Well-intentioned attempts in Congress to bring down those costs could backfire. They could kill incentives for entrepreneurial scientists to develop new biologics — and therefore put patients at risk.
Biologics are complex medications crafted from living organisms and genetically engineered molecules.
They play key roles in fighting ruinous diseases like cancer, rheumatoid arthritis and multiple sclerosis.
They can cost between $14,000 and — at the upper end — $50,000 or more a year.
Though they currently represent just 14 percent of the prescription- drug market, they are quickly growing.
Colorado has emerged as a center for research and development of biologics. The industry directly employs more than 21,000 Coloradans, according to John Collar, the Colorado BioScience Association’s president and chief executive. Many more are employed in support jobs.
From big players like Amgen to smaller labs and medical research departments at our larger universities, biologics mean promising careers and opportunities here. As many as 650 companies, big and small, have operations in Colorado. Collar says the state now ranks fifth in the nation in attracting venture capital for biologics.

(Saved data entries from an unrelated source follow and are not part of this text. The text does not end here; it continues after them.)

/-
Copyright (c) 2026. All rights reserved.
Released under Apache 2.0 license as described in the file LICENSE.
-/
import Mathlib
import HarnessLib
import Literature.MathematicalPhysics.QuantumLattice.AbelianFieldTensor
import Literature.MathematicalPhysics.QuantumLattice.AbelianMagneticFlux
import Summits.Ventures.LatticeQCDFlow.Scaling.FluxSectorCollar
import Summits.Ventures.LatticeQCDFlow.Scaling.BoxSpreadWitness
import Summits.Ventures.LatticeQCDFlow.Scaling.FluxInsertionBox
import Summits.Ventures.LatticeQCDFlow.Scaling.FluxInsertionHeightLaw
import Summits.Ventures.LatticeQCDFlow.Scaling.TorusPotential
import Summits.Ventures.LatticeQCDFlow.Scaling.FluxInsertionHeightCeiling
import Summits.Ventures.LatticeQCDFlow.Scaling.SectorActionFloor
import Summits.Ventures.LatticeQCDFlow.Scaling.FluxInsertionMountainPass
import Summits.Ventures.LatticeQCDFlow.Scaling.FluxInsertionBlockPasses

/-!
# The VALUE of the min–max height of the block flux-insertion kernel — conjecture C9″b of
THEORY-2.md DECIDED: true up to half the torus, false beyond (lean-1 GEN-6, own work)

HONEST FRAMING: exact (Metropolis-corrected) sampling algorithms for lattice gauge theory;
figures of merit are autocorrelation/cost numbers at stated couplings and volumes; no
continuum-physics claim.

Venture `LatticeQCDFlow` (cell pub-lqcd), topic `Scaling`, FANOUT row 30 (lean-1).  NEW WORK of the
cell; nothing here is cited as a fact.  Setting of items 106b/107b (theory2): `d = 2`, compact
`U(1)`, torus `(ℤ/L)²`, the two-sided Metropolis flux-insertion kernel of the `l`-block spread
`W = boxSpread l` (`2 ≤ l`, `l + 1 ≤ L`), `N = (l+1)² − 4`, `M = L² − N`, `α_l = 2π/N`, and
`E(l,L) = (boxHeight l L).toReal`, the essential min–max height `min_{X = W^{±1}} ess inf_{Haar |
Q(XU) ≠ Q(U)} max(S(U), S(XU))`, which IS the fixed-volume `β → ∞` rate of the kernel's
tunnelling probability (item 106b, `u1_boxInsertion_height_law`).  Write
`E* = N(1 − cos(π/N)) + M(1 − cos(π/M))` (item 107b: `E(l,L) ≤ E*`, every parity) and
`S₁ = L²(1 − cos(2π/L²))` (the action of one evenly spread unit of flux).

**Results (every parity of `L`).**
* `boxHeight_ge_sharp`, `boxHeight_eq_sharp`: `2N ≤ L² ⇒ E(l,L) = E*` — **C9″b HOLDS for blocks
  up to half the torus** (from the pointwise mountain-pass inequality of
  `FluxInsertionMountainPass` / `FluxInsertionBlockPasses`; no parity hypothesis, whereas item
  106b's lower bound `N(1 − cos(π/N))` needed `L` even).
* `boxHeight_ge_sectorFloor`: `E(l,L) ≥ S₁` always.
* `boxHeight_le_sectorFloor`, `boxHeight_eq_sectorFloor`: `L² ≤ 2N ⇒ E(l,L) = S₁` (the witness
  `U₀ = potField(2π/L² − boxF)` of `FluxInsertionBlockPasses`); and
  `boxHeight_lt_sharp`: `L² < 2N ⇒ E(l,L) < E*` — **C9″b FAILS for blocks covering more than half
  the torus** (e.g. `L = l + 1` for every `l ≥ 2`, `boxHeight_lt_sharp_minVolume`): there the
  pass is the evenly spread instanton, not the half-way configuration
  (`sectorFloor_lt_sharpValue`, strict tangent bound at `2π/L²`).
* `boxHeight_eq_sharp_iff`: C9″b ⟺ `2N ≤ L²`; `boxHeight_toReal_eq_ite` (the two-regime closed form
  for EVERY admissible `(l, L)`, including `(2, 3)`); the fixed-volume SHARP RATES with the true constants
  (`u1_boxInsertion_fixedVolume_rate_sharp`, `u1_boxInsertion_fixedVolume_rate_sectorFloor`).
No `def`.
-/

noncomputable section

open MeasureTheory Filter Topology Real Set
open scoped ENNReal
open Literature.MathematicalPhysics.QuantumFieldTheory Literature.MathematicalPhysics.QuantumLattice
open Summit.Ventures.LatticeQCDFlow.Exactness

namespace Summit.Ventures.LatticeQCDFlow.Theory2.Lattice.Flux

/-! ## §1 From pointwise bounds to the essential heights -/

section Heights

variable {d L : ℕ} [NeZero L]

/-- A pointwise lower bound on the charge-changing set bounds the essential height. [folklore] -/
theorem le_insHeight_of_forall (X : GaugeConfig d L Circle) (x₀ : Site d L) (μ' ν' : Fin d)
    {c : ℝ} (h : ∀ U : GaugeConfig d L Circle,
      topCharge x₀ μ' ν' (X * U) ≠ topCharge x₀ μ' ν' U →
        c ≤ max (wilsonAction u1Rep U) (wilsonAction u1Rep (X * U))) :
    ENNReal.ofReal c ≤ insHeight X x₀ μ' ν' := by
  unfold insHeight essHeight
  refine le_essInf_of_ae_le _ ?_
  rw [Filter.EventuallyLE, ae_restrict_iff' (measurableSet_chargeNe_mul (measurable_topCharge x₀ μ' ν') X)]
  exact ae_of_all _ fun U hU => ENNReal.ofReal_le_ofReal (h U hU)

/-- The same bound transfers to the inverse insertion (substitute `U = X U'`). [folklore] -/
theorem le_insHeight_inv_of_forall (X : GaugeConfig d L Circle) (x₀ : Site d L) (μ' ν' : Fin d)
    {c : ℝ} (h : ∀ U : GaugeConfig d L Circle,
      topCharge x₀ μ' ν' (X * U) ≠ topCharge x₀ μ' ν' U →
        c ≤ max (wilsonAction u1Rep U) (wilsonAction u1Rep (X * U))) :
    ENNReal.ofReal c ≤ insHeight X⁻¹ x₀ μ' ν' := by
  refine le_insHeight_of_forall X⁻¹ x₀ μ' ν' fun U hU => ?_
  have h' := h (X⁻¹ * U) (by rw [mul_inv_cancel_left]; exact hU.symm)
  rwa [mul_inv_cancel_left, max_comm] at h'

/-- A pointwise bound for `X = W` bounds the two-sided height `insHeight₂ W`. [folklore] -/
theorem le_insHeight₂_of_forall (W : GaugeConfig d L Circle) (x₀ : Site d L) (μ' ν' : Fin d)
    {c : ℝ} (h : ∀ U : GaugeConfig d L Circle,
      topCharge x₀ μ' ν' (W * U) ≠ topCharge x₀ μ' ν' U →
        c ≤ max (wilsonAction u1Rep U) (wilsonAction u1Rep (W * U))) :
    ENNReal.ofReal c ≤ insHeight₂ W x₀ μ' ν' :=
  le_min (le_insHeight_of_forall W x₀ μ' ν' h) (le_insHeight_inv_of_forall W x₀ μ' ν' h)

end Heights

/-! ## §2 The value of the height and the fixed-volume sharp rates -/

section Value

variable {L : ℕ} [NeZero L] {l : ℕ}

/-- **C9″b HOLDS UP TO HALF THE TORUS** (`2 ≤ l`, `l + 1 ≤ L`, `2N ≤ L²`, every parity):
`E(l,L) ≥ N(1 − cos(π/N)) + M(1 − cos(π/M))`. [folklore] -/
theorem boxHeight_ge_sharp (hl : 2 ≤ l) (hlL : l + 1 ≤ L)
    (hNM : 2 * ((l + 1) * (l + 1) - 4) ≤ L ^ 2) :
    (((l + 1) * (l + 1) - 4 : ℕ) : ℝ) * (1 - Real.cos (boxAlpha l / 2)) +
        ((L ^ 2 - ((l + 1) * (l + 1) - 4) : ℕ) : ℝ) *
          (1 - Real.cos (π / ((L ^ 2 - ((l + 1) * (l + 1) - 4) : ℕ) : ℝ))) ≤
      (boxHeight l L).toReal :=
  (ENNReal.ofReal_le_iff_le_toReal (boxHeight_ne_top hl hlL)).mp
    (le_insHeight₂_of_forall _ _ _ _ fun U hU => sharpValue_le_max_wilsonAction hl hlL hNM U hU)

/-- **THE VALUE OF THE HEIGHT UP TO HALF THE TORUS**: `2N ≤ L² ⇒ E(l,L) = N(1 − cos(π/N)) +
M(1 − cos(π/M))` (conjecture C9″b of THEORY-2.md §4, every parity of `L`). [folklore] -/
theorem boxHeight_eq_sharp (hl : 2 ≤ l) (hlL : l + 1 ≤ L)
    (hNM : 2 * ((l + 1) * (l + 1) - 4) ≤ L ^ 2) :
    (boxHeight l L).toReal =
      (((l + 1) * (l + 1) - 4 : ℕ) : ℝ) * (1 - Real.cos (boxAlpha l / 2)) +
        ((L ^ 2 - ((l + 1) * (l + 1) - 4) : ℕ) : ℝ) *
          (1 - Real.cos (π / ((L ^ 2 - ((l + 1) * (l + 1) - 4) : ℕ) : ℝ))) :=
  le_antisymm (boxHeight_le_sharp hl hlL) (boxHeight_ge_sharp hl hlL hNM)

/-- **The sector floor on the height** (every regime and parity): `E(l,L) ≥ L²(1 − cos(2π/L²))`.
[folklore] -/
theorem boxHeight_ge_sectorFloor (hl : 2 ≤ l) (hlL : l + 1 ≤ L) :
    (L : ℝ) ^ 2 * (1 - Real.cos (2 * π / (L : ℝ) ^ 2)) ≤ (boxHeight l L).toReal :=
  (ENNReal.ofReal_le_iff_le_toReal (boxHeight_ne_top hl hlL)).mp
    (le_insHeight₂_of_forall _ _ _ _ fun U hU =>
      sectorFloor_le_max_wilsonAction (by omega) _ U hU)

/-- Beyond half the torus, real form: `L² ≤ 2N ⇒ E(l,L) ≤ L²(1 − cos(2π/L²))`. [folklore] -/
theorem boxHeight_le_sectorFloor (hl : 2 ≤ l) (hlL : l + 1 ≤ L)
    (hMN : L ^ 2 ≤ 2 * ((l + 1) * (l + 1) - 4)) :
    (boxHeight l L).toReal ≤ (L : ℝ) ^ 2 * (1 - Real.cos (2 * π / (L : ℝ) ^ 2)) :=
  ENNReal.toReal_le_of_le_ofReal
    (mul_nonneg (sq_nonneg _) (sub_nonneg.mpr (Real.cos_le_one _)))
    (boxHeight_le_sectorFloor_ennreal hl hlL hMN)

/-- **THE VALUE OF THE HEIGHT BEYOND HALF THE TORUS**: `L² ≤ 2N ⇒ E(l,L) = L²(1 − cos(2π/L²))`.
[folklore] -/
theorem boxHeight_eq_sectorFloor (hl : 2 ≤ l) (hlL : l + 1 ≤ L)
    (hMN : L ^ 2 ≤ 2 * ((l + 1) * (l + 1) - 4)) :
    (boxHeight l L).toReal = (L : ℝ) ^ 2 * (1 - Real.cos (2 * π / (L : ℝ) ^ 2)) :=
  le_antisymm (boxHeight_le_sectorFloor hl hlL hMN) (boxHeight_ge_sectorFloor hl hlL)

omit [NeZero L] in
/-- **The sector floor is strictly below the conjectured value beyond half the torus**:
`L² < 2N ⇒ L²(1 − cos(2π/L²)) < N(1 − cos(π/N)) + M(1 − cos(π/M))` (strict tangent bound at
`2π/L²`, using `Nπ/N + Mπ/M = 2π = L²·2π/L²`). [folklore] -/
theorem sectorFloor_lt_sharpValue (hl : 2 ≤ l) (hlL : l + 1 ≤ L)
    (hMN : L ^ 2 < 2 * ((l + 1) * (l + 1) - 4)) :
    (L : ℝ) ^ 2 * (1 - Real.cos (2 * π / (L : ℝ) ^ 2)) <
      (((l + 1) * (l + 1) - 4 : ℕ) : ℝ) * (1 - Real.cos (boxAlpha l / 2)) +
        ((L ^ 2 - ((l + 1) * (l + 1) - 4) : ℕ) : ℝ) *
          (1 - Real.cos (π / ((L ^ 2 - ((l + 1) * (l + 1) - 4) : ℕ) : ℝ))) := by
  set n : ℝ := (((l + 1) * (l + 1) - 4 : ℕ) : ℝ) with hn
  set m : ℝ := ((L ^ 2 - ((l + 1) * (l + 1) - 4) : ℕ) : ℝ) with hm
  set θ : ℝ := 2 * π / (L : ℝ) ^ 2 with hθ
  have hL3 : (3 : ℝ) ≤ L := by exact_mod_cast (show 3 ≤ L by omega)
  have h9 : (9 : ℝ) ≤ (L : ℝ) ^ 2 := by nlinarith
  have hn5 : 5 ≤ n := five_le_boxN_real hl
  have hm4 : 4 ≤ m := by rw [hm]; exact_mod_cast four_le_boxM hl hlL
  have hmL : m = (L : ℝ) ^ 2 - n := by rw [hm, natCast_boxM hl hlL, hn, natCast_boxN hl]
  have hlt : (L : ℝ) ^ 2 < 2 * n := by
    have : ((L ^ 2 : ℕ) : ℝ) < ((2 * ((l + 1) * (l + 1) - 4) : ℕ) : ℝ) := by exact_mod_cast hMN
    push_cast at this; rw [hn]; exact this
  have hα2 : boxAlpha l / 2 = π / n := by rw [boxAlpha_eq_div hl]; ring
  have hθ0 : 0 ≤ θ := by positivity
  have hθ7 : θ ≤ 7 / 10 := two_pi_div_sq_le (by omega)
  -- tangent at `θ` for `φ = π/n` (weak) and `φ = π/m` (strict: `θ < π/m ≤ π − θ`)
  have hw := tangent_le_one_sub_cos hθ0 hθ7 (φ := π / n)
    (by rw [div_le_iff₀ (by linarith)]; nlinarith [Real.pi_pos])
  have hL2 : (0 : ℝ) < (L : ℝ) ^ 2 := by positivity
  have hm0 : 0 < m := by linarith
  have hθm : θ < π / m := by
    rw [lt_div_iff₀ hm0, hθ, div_mul_eq_mul_div, div_lt_iff₀ hL2]
    nlinarith [Real.pi_pos]
  have hmπ : π / m ≤ π - θ := by
    have h1 : π / m ≤ π / 4 := div_le_div_of_nonneg_left Real.pi_pos.le (by norm_num) hm4
    have h2 : θ ≤ 2 * π / 9 := div_le_div_of_nonneg_left (by positivity) (by norm_num) h9
    nlinarith [Real.pi_pos]
  have hs := tangent_lt_one_sub_cos hθ0 hθm hmπ
  have hn0 : 0 < n := by linarith
  have hnm : n + m = (L : ℝ) ^ 2 := by rw [hmL]; ring
  have hsum : n * (π / n - θ) + m * (π / m - θ) = 0 := by
    have e1 : n * (π / n - θ) + m * (π / m - θ) = 2 * π - (n + m) * θ := by
      field_simp
      ring
    rw [e1, hnm, hθ]
    field_simp
    ring
  rw [hα2]
  have key : (L : ℝ) ^ 2 * (1 - Real.cos θ) =
      n * ((1 - Real.cos θ) + Real.sin θ * (π / n - θ)) +
        m * ((1 - Real.cos θ) + Real.sin θ * (π / m - θ)) := by
    rw [← hnm]
    linear_combination (-Real.sin θ) * hsum
  rw [key]
  have f1 := mul_le_mul_of_nonneg_left hw hn0.le
  have f2 := mul_lt_mul_of_pos_left hs hm0
  linarith [f1, f2]

/-- **C9″b FAILS BEYOND HALF THE TORUS**: `L² < 2N ⇒ E(l,L) < N(1 − cos(π/N)) + M(1 − cos(π/M))`
(e.g. `L = l + 1` for every `l ≥ 2`). [folklore] -/
theorem boxHeight_lt_sharp (hl : 2 ≤ l) (hlL : l + 1 ≤ L)
    (hMN : L ^ 2 < 2 * ((l + 1) * (l + 1) - 4)) :
    (boxHeight l L).toReal <
      (((l + 1) * (l + 1) - 4 : ℕ) : ℝ) * (1 - Real.cos (boxAlpha l / 2)) +
        ((L ^ 2 - ((l + 1) * (l + 1) - 4) : ℕ) : ℝ) *
          (1 - Real.cos (π / ((L ^ 2 - ((l + 1) * (l + 1) - 4) : ℕ) : ℝ))) :=
  (boxHeight_le_sectorFloor hl hlL hMN.le).trans_lt (sectorFloor_lt_sharpValue hl hlL hMN)

/-- The smallest admissible volume `L = l + 1` lies beyond half the torus: `(l+1)² < 2N`
(`l ≥ 2`). [folklore] -/
theorem sq_succ_lt_two_boxN (hl : 2 ≤ l) : (l + 1) ^ 2 < 2 * ((l + 1) * (l + 1) - 4) := by
  have h : 9 ≤ (l + 1) * (l + 1) := by nlinarith
  rw [sq]; omega

/-- **C9″b fails at the smallest volume `L = l + 1` for every `l ≥ 2`.** [folklore] -/
theorem boxHeight_lt_sharp_minVolume (hl : 2 ≤ l) :
    (boxHeight l (l + 1)).toReal <
      (((l + 1) * (l + 1) - 4 : ℕ) : ℝ) * (1 - Real.cos (boxAlpha l / 2)) +
        (((l + 1) ^ 2 - ((l + 1) * (l + 1) - 4) : ℕ) : ℝ) *
          (1 - Real.cos (π / (((l + 1) ^ 2 - ((l + 1) * (l + 1) - 4) : ℕ) : ℝ))) :=
  boxHeight_lt_sharp hl le_rfl (sq_succ_lt_two_boxN hl)

/-- **C9″b ⟺ the block covers at most half the torus**: `E(l,L) = N(1 − cos(π/N)) +
M(1 − cos(π/M)) ↔ 2N ≤ L²`. [folklore] -/
theorem boxHeight_eq_sharp_iff (hl : 2 ≤ l) (hlL : l + 1 ≤ L) :
    (boxHeight l L).toReal =
      (((l + 1) * (l + 1) - 4 : ℕ) : ℝ) * (1 - Real.cos (boxAlpha l / 2)) +
        ((L ^ 2 - ((l + 1) * (l + 1) - 4) : ℕ) : ℝ) *
          (1 - Real.cos (π / ((L ^ 2 - ((l + 1) * (l + 1) - 4) : ℕ) : ℝ))) ↔
      2 * ((l + 1) * (l + 1) - 4) ≤ L ^ 2 :=
  ⟨fun h => by
    by_contra hlt
    exact (boxHeight_lt_sharp hl hlL (not_le.mp hlt)).ne h,
   boxHeight_eq_sharp hl hlL⟩

/-- **The two-regime closed form** (every `2 ≤ l`, `l + 1 ≤ L`, every parity):
`E(l,L) = if 2N ≤ L² then N(1 − cos(π/N)) + M(1 − cos(π/M)) else L²(1 − cos(2π/L²))`. [folklore] -/
theorem boxHeight_toReal_eq_ite (hl : 2 ≤ l) (hlL : l + 1 ≤ L) :
    (boxHeight l L).toReal =
      if 2 * ((l + 1) * (l + 1) - 4) ≤ L ^ 2 then
        (((l + 1) * (l + 1) - 4 : ℕ) : ℝ) * (1 - Real.cos (boxAlpha l / 2)) +
          ((L ^ 2 - ((l + 1) * (l + 1) - 4) : ℕ) : ℝ) *
            (1 - Real.cos (π / ((L ^ 2 - ((l + 1) * (l + 1) - 4) : ℕ) : ℝ)))
      else (L : ℝ) ^ 2 * (1 - Real.cos (2 * π / (L : ℝ) ^ 2)) := by
  split_ifs with h
  · exact boxHeight_eq_sharp hl hlL h
  · exact boxHeight_eq_sectorFloor hl hlL (by omega)

/-- **THE FIXED-VOLUME SHARP RATE, up to half the torus** (`2N ≤ L²`, every parity): for every
`ε > 0`, eventually in `β`, `e^{−β(E* + ε)} ≤ P_{β,l,L} ≤ e^{−β(E* − ε)}` with
`E* = N(1 − cos(π/N)) + M(1 − cos(π/M))`. [folklore] -/
theorem u1_boxInsertion_fixedVolume_rate_sharp (hl : 2 ≤ l) (hlL : l + 1 ≤ L)
    (hNM : 2 * ((l + 1) * (l + 1) - 4) ≤ L ^ 2) {ε : ℝ} (hε : 0 < ε) :
    ∀ᶠ β : ℝ in atTop,
      Real.exp (-(β * ((((l + 1) * (l + 1) - 4 : ℕ) : ℝ) * (1 - Real.cos (boxAlpha l / 2)) +
          ((L ^ 2 - ((l + 1) * (l + 1) - 4) : ℕ) : ℝ) *
            (1 - Real.cos (π / ((L ^ 2 - ((l + 1) * (l + 1) - 4) : ℕ) : ℝ))) + ε))) ≤
        boxTunnelProb β l L ∧
      boxTunnelProb β l L ≤
        Real.exp (-(β * ((((l + 1) * (l + 1) - 4 : ℕ) : ℝ) * (1 - Real.cos (boxAlpha l / 2)) +
          ((L ^ 2 - ((l + 1) * (l + 1) - 4) : ℕ) : ℝ) *
            (1 - Real.cos (π / ((L ^ 2 - ((l + 1) * (l + 1) - 4) : ℕ) : ℝ))) - ε))) := by
  rw [← boxHeight_eq_sharp hl hlL hNM]
  exact u1_boxInsertion_height_law hl hlL hε

/-- **THE FIXED-VOLUME SHARP RATE, beyond half the torus** (`L² ≤ 2N`): for every `ε > 0`,
eventually in `β`, `e^{−β(S₁ + ε)} ≤ P_{β,l,L} ≤ e^{−β(S₁ − ε)}` with `S₁ = L²(1 − cos(2π/L²))`.
[folklore] -/
theorem u1_boxInsertion_fixedVolume_rate_sectorFloor (hl : 2 ≤ l) (hlL : l + 1 ≤ L)
    (hMN : L ^ 2 ≤ 2 * ((l + 1) * (l + 1) - 4)) {ε : ℝ} (hε : 0 < ε) :
    ∀ᶠ β : ℝ in atTop,
      Real.exp (-(β * ((L : ℝ) ^ 2 * (1 - Real.cos (2 * π / (L : ℝ) ^ 2)) + ε))) ≤
        boxTunnelProb β l L ∧
      boxTunnelProb β l L ≤
        Real.exp (-(β * ((L : ℝ) ^ 2 * (1 - Real.cos (2 * π / (L : ℝ) ^ 2)) - ε))) := by
  rw [← boxHeight_eq_sectorFloor hl hlL hMN]
  exact u1_boxInsertion_height_law hl hlL hε

end Value

end Summit.Ventures.LatticeQCDFlow.Theory2.Lattice.Flux

end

Because biologics can cost $1 billion to develop over a long and arduous period of delicate experiments and test trials, their makers argue they need significant patent protection to allow them a chance to recoup that investment.
But given such high costs, lawmakers have an incentive to allow competitors a chance to develop so-called biosimilars, or the equivalent of generic drugs.
Unlike the “small molecule” drugs most of us are familiar with, biologics don’t yet have a mechanism in place that allows for the approval of generic competition.
Congress wants to establish that mechanism, as it did a quarter-century ago with traditional medications.
Companies that invest in biologics want Congress to set a 12-year period of exclusivity to allow them to make back the money they spent in development.
Small-molecule medications, which are simpler to develop, enjoy five years of exclusivity. And some lawmakers are pushing for biologics to also get just five years.
President Barack Obama has suggested biologics get seven years of exclusivity.
Clearly, patients benefit from the risk-reward structure of the development of biologics. We want to see this type of innovation flourish.
But we also want competition to foster lower prices.
The seven years Obama suggests seem too conservative to us, while a 12-year monopoly is probably the outer limit of a reasonable range.
We wonder if there is a sweet spot in between.